To do: Print, exactly and completely, the data that appears below.

Exercise material:
/-- **On the regular locus the depth `N t = (−log v_w((τ₀ t − τ₁ t)_w)).toNat` is locally constant** (the `N`-half of the `hreg` binder). [cite: Rogawski1990, §4.9 p. 56] -/
theorem eventually_depth_eq_of_isRegularElt (s : ↥(Subgroup.centralizer ({t₀} : Set ((cmDatum L 2 (Matrix.of fun i j : Fin 2 => if i.val + j.val + 1 = 2 then (1 : L) else 0)).Local v × (cmDatum L 1 (Matrix.of fun i j : Fin 1 => if i.val + j.val + 1 = 1 then (1 : L) else 0)).Local v)))) (hs : IsRegularElt ((s : ((cmDatum L 2 (Matrix.of fun i j : Fin 2 => if i.val + j.val + 1 = 2 then (1 : L) else 0)).Local v × (cmDatum L 1 (Matrix.of fun i j : Fin 1 => if i.val + j.val + 1 = 1 then (1 : L) else 0)).Local v)).1.val : GL (Fin 2) (LocalRing L v))) :
    ∀ᶠ (t : ↥(Subgroup.centralizer ({t₀} : Set ((cmDatum L 2 (Matrix.of fun i j : Fin 2 => if i.val + j.val + 1 = 2 then (1 : L) else 0)).Local v × (cmDatum L 1 (Matrix.of fun i j : Fin 1 => if i.val + j.val + 1 = 1 then (1 : L) else 0)).Local v)))) in 𝓝 s, (-WithZero.log (Valued.v ((((P⁻¹).val * ((t : ((cmDatum L 2 (Matrix.of fun i j : Fin 2 => if i.val + j.val + 1 = 2 then (1 : L) else 0)).Local v × (cmDatum L 1 (Matrix.of fun i j : Fin 1 => if i.val + j.val + 1 = 1 then (1 : L) else 0)).Local v)).1.val.val : Matrix (Fin 2) (Fin 2) (LocalRing L v)) * P.val) 0 0 - ((P⁻¹).val * ((t : ((cmDatum L 2 (Matrix.of fun i j : Fin 2 => if i.val + j.val + 1 = 2 then (1 : L) else 0)).Local v × (cmDatum L 1 (Matrix.of fun i j : Fin 1 => if i.val + j.val + 1 = 1 then (1 : L) else 0)).Local v)).1.val.val : Matrix (Fin 2) (Fin 2) (LocalRing L v)) * P.val) 1 1) w))).toNat = (-WithZero.log (Valued.v ((((P⁻¹).val * ((s : ((cmDatum L 2 (Matrix.of fun i j : Fin 2 => if i.val + j.val + 1 = 2 then (1 : L) else 0)).Local v × (cmDatum L 1 (Matrix.of fun i j : Fin 1 => if i.val + j.val + 1 = 1 then (1 : L) else 0)).Local v)).1.val.val : Matrix (Fin 2) (Fin 2) (LocalRing L v)) * P.val) 0 0 - ((P⁻¹).val * ((s : ((cmDatum L 2 (Matrix.of fun i j : Fin 2 => if i.val + j.val + 1 = 2 then (1 : L) else 0)).Local v × (cmDatum L 1 (Matrix.of fun i j : Fin 1 => if i.val + j.val + 1 = 1 then (1 : L) else 0)).Local v)).1.val.val : Matrix (Fin 2) (Fin 2) (LocalRing L v)) * P.val) 1 1) w))).toNat := by
  filter_upwards [eventually_valued_frameEntry_sub_eq_of_isRegularElt L v w hw t₀ P d ht₀ hP hd1 s hs] with t ht
  rw [ht]

end Torus

end Literature.NumberTheory.Rogawski1990

end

Task solution:
/-- **On the regular locus the depth `N t = (−log v_w((τ₀ t − τ₁ t)_w)).toNat` is locally constant** (the `N`-half of the `hreg` binder). [cite: Rogawski1990, §4.9 p. 56] -/
theorem eventually_depth_eq_of_isRegularElt (s : ↥(Subgroup.centralizer ({t₀} : Set ((cmDatum L 2 (Matrix.of fun i j : Fin 2 => if i.val + j.val + 1 = 2 then (1 : L) else 0)).Local v × (cmDatum L 1 (Matrix.of fun i j : Fin 1 => if i.val + j.val + 1 = 1 then (1 : L) else 0)).Local v)))) (hs : IsRegularElt ((s : ((cmDatum L 2 (Matrix.of fun i j : Fin 2 => if i.val + j.val + 1 = 2 then (1 : L) else 0)).Local v × (cmDatum L 1 (Matrix.of fun i j : Fin 1 => if i.val + j.val + 1 = 1 then (1 : L) else 0)).Local v)).1.val : GL (Fin 2) (LocalRing L v))) :
    ∀ᶠ (t : ↥(Subgroup.centralizer ({t₀} : Set ((cmDatum L 2 (Matrix.of fun i j : Fin 2 => if i.val + j.val + 1 = 2 then (1 : L) else 0)).Local v × (cmDatum L 1 (Matrix.of fun i j : Fin 1 => if i.val + j.val + 1 = 1 then (1 : L) else 0)).Local v)))) in 𝓝 s, (-WithZero.log (Valued.v ((((P⁻¹).val * ((t : ((cmDatum L 2 (Matrix.of fun i j : Fin 2 => if i.val + j.val + 1 = 2 then (1 : L) else 0)).Local v × (cmDatum L 1 (Matrix.of fun i j : Fin 1 => if i.val + j.val + 1 = 1 then (1 : L) else 0)).Local v)).1.val.val : Matrix (Fin 2) (Fin 2) (LocalRing L v)) * P.val) 0 0 - ((P⁻¹).val * ((t : ((cmDatum L 2 (Matrix.of fun i j : Fin 2 => if i.val + j.val + 1 = 2 then (1 : L) else 0)).Local v × (cmDatum L 1 (Matrix.of fun i j : Fin 1 => if i.val + j.val + 1 = 1 then (1 : L) else 0)).Local v)).1.val.val : Matrix (Fin 2) (Fin 2) (LocalRing L v)) * P.val) 1 1) w))).toNat = (-WithZero.log (Valued.v ((((P⁻¹).val * ((s : ((cmDatum L 2 (Matrix.of fun i j : Fin 2 => if i.val + j.val + 1 = 2 then (1 : L) else 0)).Local v × (cmDatum L 1 (Matrix.of fun i j : Fin 1 => if i.val + j.val + 1 = 1 then (1 : L) else 0)).Local v)).1.val.val : Matrix (Fin 2) (Fin 2) (LocalRing L v)) * P.val) 0 0 - ((P⁻¹).val * ((s : ((cmDatum L 2 (Matrix.of fun i j : Fin 2 => if i.val + j.val + 1 = 2 then (1 : L) else 0)).Local v × (cmDatum L 1 (Matrix.of fun i j : Fin 1 => if i.val + j.val + 1 = 1 then (1 : L) else 0)).Local v)).1.val.val : Matrix (Fin 2) (Fin 2) (LocalRing L v)) * P.val) 1 1) w))).toNat := by
  filter_upwards [eventually_valued_frameEntry_sub_eq_of_isRegularElt L v w hw t₀ P d ht₀ hP hd1 s hs] with t ht
  rw [ht]

end Torus

end Literature.NumberTheory.Rogawski1990

end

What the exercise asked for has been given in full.